JPH0415320A - Mating plate of frictional engagement device - Google Patents

Abstract

PURPOSE:To improve a coefficient of dynamic friction and to lessen a change with the passage of time by coating a core bar of a steel plate with titanium nitride, titanium carbide or aluminum oxide in a mating plate as a counterpart face of a friction material. CONSTITUTION:Titanium nitride, titanium carbide or aluminium oxide is physical-evaporated on a core bar 11 by a chemical evaporation method, a vacuum evaporation method or a sputtering ion plating, or aluminum oxide forms a coat 12 by chemical conversion coating. In case of a mating plate 10 to which a wear-resisting coat of titanium nitride, titanium carbide or aluminium oxide is applied, a change of coefficient of friction in long-time use can be prevented, and as the coefficient of dynamic friction is improved, the fluctuation of transmission torque just before and just after the relative rotation of the engagement device is 0 can be prevented. Furthermore, it is possible to prevent burning deformation of the mating plate due to the burning thermal degradation.

Description

DETAILED DESCRIPTION OF THE INVENTION Field of Industrial Application The present invention is used as a mating surface of a friction material attached to a clutch, a band brake, a torque converter lock-up mechanism, etc. in a friction engagement device for an automatic transmission.

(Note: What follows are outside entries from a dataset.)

/-- ★★ **THE TRUNCATED MASTER FOR CLASS H** = the hypothesis list a class-H cell K-file's soundness lemma discharges: verbatim the class-A
list of `…CellTailsRem.lb_le_certFloorL_trunc` (label side conditions of the lists `MN nb ML nbr nbh`, radii `L_N R_N L_D L_R Lh`, certified
numbers `host deb nn hf RM SY tc`) with the far force numbers `fch m ≥ ‖Y m‖·(farCol (dB m) + halfCol (dH m))` in place of `fc` and one
more number `hE ≥ halfEnergyCol s`; conclusion
`Σhost − (Σ_{ML}deb + debTail) − τ(Σ_{MN}nn + T0_δ(R_N) + 2·SY·TL_δ(L_N)) − Σhf − Σfch − (RM + SY·remTail) − tc − hE ≤ certFloorHL`.
[folklore] -/
theorem lb_le_certFloorHL_trunc (o : ι) {τ Rc δ L_N R_N L_D L_R s : ℝ} {dB dH : ι → ℝ} (hτ0 : 0 ≤ τ) (hδ : 0 < δ)
    (hsep : ∀ z ∈ M, ∀ z' ∈ M, z ≠ z' → δ ≤ dist (pos z) (pos z')) (hMI : MI ⊆ M)
    -- NASH column: near sites `MN`, near bonds `nb`
    (MN : Finset ι) (nb : ι → Finset ι) (hLN : δ / 2 ≤ L_N) (hRN : δ / 2 ≤ R_N)
    (hnb : ∀ z ∈ M, ∀ x ∈ M, x ≠ z → x ∉ nb z → L_N ≤ dist (pos x) (pos z)) (hMN : MN ⊆ M.erase o)
    (hMNc : ∀ m ∈ M.erase o, m ∉ MN → R_N ≤ ‖pos m‖ ∧ m ∉ MI ∧ ∀ x ∈ MI, x ∉ nb m)
    -- root-bond debits: near-root list `ML`
    (ML : Finset ι) (hLD : δ / 2 ≤ L_D) (hτD : τ < L_D) (hML : ML ⊆ M.erase o) (hMLc : ∀ m ∈ M.erase o, m ∉ ML → L_D ≤ ‖pos m‖)
    -- force remainder: near-pair lists `nbr`
    (nbr : ι → Finset ι) (hLR : δ / 2 ≤ L_R) (hτR : 2 * τ < L_R)
    (hnbr : ∀ m ∈ M, ∀ m' ∈ M, m' ≠ m → m' ∉ nbr m → L_R ≤ dist (pos m') (pos m))
    -- host-force pairings: near lists `nbh`, radii `Lh`
    (nbh : ι → Finset ι) (Lh : ι → ℝ) (hLh : ∀ m ∈ MI, δ / 2 ≤ Lh m)
    (hnbh : ∀ m ∈ MI, ∀ m' ∈ M, m' ≠ m → m' ∉ nbh m → Lh m ≤ dist (pos m') (pos m))
    -- the certified numbers
    (host : ι → ℝ) (hhost : ∀ m ∈ M.erase o, host m ≤ phiT (‖pos m‖ ^ 2))
    (deb : ι → ℝ) (hdeb : ∀ m ∈ ML, τ ^ 2 * secondNeg ‖pos m‖ + energyRem ‖pos m‖ τ ≤ deb m)
    (nn : ι → ℝ) (hnn : ∀ m ∈ MN, ‖psiT (‖pos m‖ ^ 2) • pos m - certCoeffNearL M MI pos Y nb m‖ ≤ nn m)
    (hf : ι → ℝ) (hhf : ∀ m ∈ MI, ⟪Y m, ∑ m' ∈ (M.erase m).filter (fun m' => m' ∈ nbh m), ljBondForce (pos m - pos m')⟫
      + ‖Y m‖ * psiTail δ (Lh m) ≤ hf m)
    (fch : ι → ℝ) (hfch : ∀ m ∈ MI, ‖Y m‖ * (farCol (dB m) + halfCol (dH m)) ≤ fch m)
    (RM : ℝ) (hRM : 1 / 2 * ∑ m ∈ M, ∑ m' ∈ (M.erase m).filter (fun m' => m' ∈ nbr m),
      ‖YE MI Y m - YE MI Y m'‖ * forceRem ‖pos m - pos m'‖ (dispL o τ m + dispL o τ m') ≤ RM)
    (SY : ℝ) (hSY : ∑ x ∈ MI, ‖Y x‖ ≤ SY) (tc : ℝ) (htc : tailCol Rc ≤ tc) (hE : ℝ) (hhE : halfEnergyCol s ≤ hE) :
    ∑ m ∈ M.erase o, host m - (∑ m ∈ ML, deb m + debTail δ L_D τ)
        - τ * (∑ m ∈ MN, nn m + psiTail δ R_N + 2 * SY * linTail δ L_N)
        - ∑ m ∈ MI, hf m - ∑ m ∈ MI, fch m - (RM + SY * remTail δ L_R τ) - tc - hE
      ≤ certFloorHL M MI o pos Y τ Rc dB dH s := by
  have h := lb_le_certFloorL_trunc (M := M) (MI := MI) (pos := pos) (Y := Y) (Rc := Rc) o hτ0 hδ hsep hMI MN nb hLN hRN hnb hMN hMNc
    ML hLD hτD hML hMLc nbr hLR hτR hnbr nbh Lh hLh hnbh host hhost deb hdeb nn hnn hf hhf
    (fun m => ‖Y m‖ * farCol (Rc - (‖pos m‖ + τ))) (fun m _ => le_rfl) RM hRM SY hSY tc htc
  have hF := Finset.sum_le_sum hfch
  rw [certFloorHL_eq]
  linarith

Regarding the mating plate. In a clutch, for example, a mating plate is a plate that is paired with a friction plate to which a friction material is fixed, and is used to transmit torque between the two plates.

Prior Art and its Problems A frictional engagement device includes a friction plate and mating plates arranged opposite to the friction plate or alternately with the friction plate.

The frictional engagement device is mainly governed by the performance of the friction plate, especially the performance of the friction material, and the mating plate, which is formed from a single steel plate, has a mechanical function that receives and absorbs the torque of the friction plate. It was exclusive to me.

Such conventional mating plates may generate heat spots or be deformed by heat due to repeated engagement during long-term use, reducing the performance of the friction plate, mating plate, and friction engagement device. I had the problem of putting it away. In addition, the coefficient of friction decreases significantly with long-term use, which requires setting a large safety factor, which poses the problem of increasing the size of the entire device.

In order to deal with these problems, the mating plate
Some have grooves or are coated with a material with high thermal conductivity. However, these plans aim to improve the service life through cooling effects, and for example, the dynamic friction coefficient μゎ, the static friction coefficient μ5, and the μ-shi characteristic (dynamic friction coefficient μD/friction coefficient μ when relative rotation is 0), etc. However, it was not intended to fundamentally improve the frictional performance of the frictional engagement device.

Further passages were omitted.